__Entries shown__:
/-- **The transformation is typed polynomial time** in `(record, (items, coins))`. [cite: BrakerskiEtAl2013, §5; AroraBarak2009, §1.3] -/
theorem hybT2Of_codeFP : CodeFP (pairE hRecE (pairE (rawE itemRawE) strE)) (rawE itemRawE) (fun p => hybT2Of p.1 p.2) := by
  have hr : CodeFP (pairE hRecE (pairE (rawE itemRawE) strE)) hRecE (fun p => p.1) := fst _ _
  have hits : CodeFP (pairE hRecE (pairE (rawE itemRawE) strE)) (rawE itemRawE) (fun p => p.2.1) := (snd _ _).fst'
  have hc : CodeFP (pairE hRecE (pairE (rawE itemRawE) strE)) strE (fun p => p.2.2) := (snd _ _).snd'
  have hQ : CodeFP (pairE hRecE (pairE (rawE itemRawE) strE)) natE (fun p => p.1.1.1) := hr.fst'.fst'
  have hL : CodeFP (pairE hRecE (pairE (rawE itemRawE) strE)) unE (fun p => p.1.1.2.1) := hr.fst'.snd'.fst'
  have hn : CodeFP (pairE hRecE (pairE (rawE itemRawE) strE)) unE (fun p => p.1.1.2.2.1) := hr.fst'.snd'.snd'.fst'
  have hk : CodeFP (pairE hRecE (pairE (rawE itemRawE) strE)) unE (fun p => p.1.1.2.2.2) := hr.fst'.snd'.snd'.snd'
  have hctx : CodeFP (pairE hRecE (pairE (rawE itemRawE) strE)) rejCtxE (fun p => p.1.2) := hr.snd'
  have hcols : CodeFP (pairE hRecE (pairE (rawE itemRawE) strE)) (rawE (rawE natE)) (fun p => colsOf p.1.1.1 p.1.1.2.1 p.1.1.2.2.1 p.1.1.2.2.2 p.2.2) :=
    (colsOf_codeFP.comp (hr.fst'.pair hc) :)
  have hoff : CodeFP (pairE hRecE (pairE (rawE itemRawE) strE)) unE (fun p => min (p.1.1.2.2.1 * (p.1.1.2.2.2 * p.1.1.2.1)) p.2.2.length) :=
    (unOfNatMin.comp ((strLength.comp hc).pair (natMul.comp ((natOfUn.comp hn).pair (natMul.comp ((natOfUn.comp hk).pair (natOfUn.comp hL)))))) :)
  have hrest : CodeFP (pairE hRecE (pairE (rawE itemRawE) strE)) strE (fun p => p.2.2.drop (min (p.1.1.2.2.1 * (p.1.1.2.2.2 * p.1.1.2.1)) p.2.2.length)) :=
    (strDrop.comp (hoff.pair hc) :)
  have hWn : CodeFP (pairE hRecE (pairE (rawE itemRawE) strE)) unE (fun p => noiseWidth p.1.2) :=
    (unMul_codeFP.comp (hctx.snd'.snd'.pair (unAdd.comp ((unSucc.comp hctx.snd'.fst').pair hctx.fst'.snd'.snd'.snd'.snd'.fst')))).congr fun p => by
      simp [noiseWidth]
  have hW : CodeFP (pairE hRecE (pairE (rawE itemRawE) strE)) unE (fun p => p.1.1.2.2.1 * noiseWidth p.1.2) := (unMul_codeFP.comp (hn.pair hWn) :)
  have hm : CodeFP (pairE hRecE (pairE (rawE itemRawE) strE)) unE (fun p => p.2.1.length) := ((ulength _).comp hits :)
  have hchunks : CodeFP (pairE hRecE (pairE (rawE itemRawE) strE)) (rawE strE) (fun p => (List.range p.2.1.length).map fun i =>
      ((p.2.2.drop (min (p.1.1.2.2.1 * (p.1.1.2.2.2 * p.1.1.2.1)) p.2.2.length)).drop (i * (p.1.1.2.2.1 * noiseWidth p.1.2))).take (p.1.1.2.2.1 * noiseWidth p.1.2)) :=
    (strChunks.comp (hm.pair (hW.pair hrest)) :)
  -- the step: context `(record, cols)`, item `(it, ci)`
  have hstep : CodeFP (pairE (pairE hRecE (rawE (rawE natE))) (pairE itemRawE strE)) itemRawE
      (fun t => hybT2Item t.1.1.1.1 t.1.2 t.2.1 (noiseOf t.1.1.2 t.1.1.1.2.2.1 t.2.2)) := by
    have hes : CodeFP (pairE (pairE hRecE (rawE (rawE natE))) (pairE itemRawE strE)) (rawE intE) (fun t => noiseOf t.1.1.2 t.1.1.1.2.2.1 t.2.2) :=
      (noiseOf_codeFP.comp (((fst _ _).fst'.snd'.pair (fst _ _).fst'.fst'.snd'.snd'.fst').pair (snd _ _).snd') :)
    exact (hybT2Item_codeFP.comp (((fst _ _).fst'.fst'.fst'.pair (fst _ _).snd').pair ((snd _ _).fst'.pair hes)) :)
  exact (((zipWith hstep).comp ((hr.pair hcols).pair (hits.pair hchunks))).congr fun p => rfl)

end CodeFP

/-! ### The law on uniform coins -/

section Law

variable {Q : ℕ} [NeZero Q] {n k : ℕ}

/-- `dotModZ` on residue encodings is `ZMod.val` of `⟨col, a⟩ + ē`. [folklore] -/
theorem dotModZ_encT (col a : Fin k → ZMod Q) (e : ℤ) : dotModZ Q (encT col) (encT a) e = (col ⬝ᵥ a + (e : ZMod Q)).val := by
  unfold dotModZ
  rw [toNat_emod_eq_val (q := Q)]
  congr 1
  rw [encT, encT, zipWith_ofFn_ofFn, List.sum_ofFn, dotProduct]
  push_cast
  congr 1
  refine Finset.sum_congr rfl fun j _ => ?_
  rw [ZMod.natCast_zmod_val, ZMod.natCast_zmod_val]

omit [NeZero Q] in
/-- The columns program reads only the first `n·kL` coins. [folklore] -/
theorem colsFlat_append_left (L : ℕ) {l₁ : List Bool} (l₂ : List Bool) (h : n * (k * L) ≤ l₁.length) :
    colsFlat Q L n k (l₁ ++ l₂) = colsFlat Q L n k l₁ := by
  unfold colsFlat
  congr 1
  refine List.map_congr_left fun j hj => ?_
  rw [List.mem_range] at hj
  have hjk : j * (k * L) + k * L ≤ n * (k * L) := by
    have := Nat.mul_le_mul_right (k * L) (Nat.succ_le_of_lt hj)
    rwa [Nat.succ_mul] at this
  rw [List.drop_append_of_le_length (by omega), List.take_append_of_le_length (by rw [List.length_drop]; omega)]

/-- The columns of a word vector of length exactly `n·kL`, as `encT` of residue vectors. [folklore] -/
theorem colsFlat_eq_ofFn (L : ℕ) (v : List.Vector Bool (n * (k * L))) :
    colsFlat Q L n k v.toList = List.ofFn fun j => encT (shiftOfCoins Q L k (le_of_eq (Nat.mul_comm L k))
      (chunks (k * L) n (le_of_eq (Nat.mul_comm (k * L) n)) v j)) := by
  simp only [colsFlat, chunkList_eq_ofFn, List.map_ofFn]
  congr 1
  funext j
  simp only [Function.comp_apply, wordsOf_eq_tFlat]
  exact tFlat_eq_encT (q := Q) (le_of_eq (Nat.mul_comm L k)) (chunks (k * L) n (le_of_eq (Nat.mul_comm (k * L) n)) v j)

__Exercise brief__: Take the lines above from the first through the one containing "have hk : CodeFP" and reproduce them exactly; include nothing else.

__Response__:
/-- **The transformation is typed polynomial time** in `(record, (items, coins))`. [cite: BrakerskiEtAl2013, §5; AroraBarak2009, §1.3] -/
theorem hybT2Of_codeFP : CodeFP (pairE hRecE (pairE (rawE itemRawE) strE)) (rawE itemRawE) (fun p => hybT2Of p.1 p.2) := by
  have hr : CodeFP (pairE hRecE (pairE (rawE itemRawE) strE)) hRecE (fun p => p.1) := fst _ _
  have hits : CodeFP (pairE hRecE (pairE (rawE itemRawE) strE)) (rawE itemRawE) (fun p => p.2.1) := (snd _ _).fst'
  have hc : CodeFP (pairE hRecE (pairE (rawE itemRawE) strE)) strE (fun p => p.2.2) := (snd _ _).snd'
  have hQ : CodeFP (pairE hRecE (pairE (rawE itemRawE) strE)) natE (fun p => p.1.1.1) := hr.fst'.fst'
  have hL : CodeFP (pairE hRecE (pairE (rawE itemRawE) strE)) unE (fun p => p.1.1.2.1) := hr.fst'.snd'.fst'
  have hn : CodeFP (pairE hRecE (pairE (rawE itemRawE) strE)) unE (fun p => p.1.1.2.2.1) := hr.fst'.snd'.snd'.fst'
  have hk : CodeFP (pairE hRecE (pairE (rawE itemRawE) strE)) unE (fun p => p.1.1.2.2.2) := hr.fst'.snd'.snd'.snd'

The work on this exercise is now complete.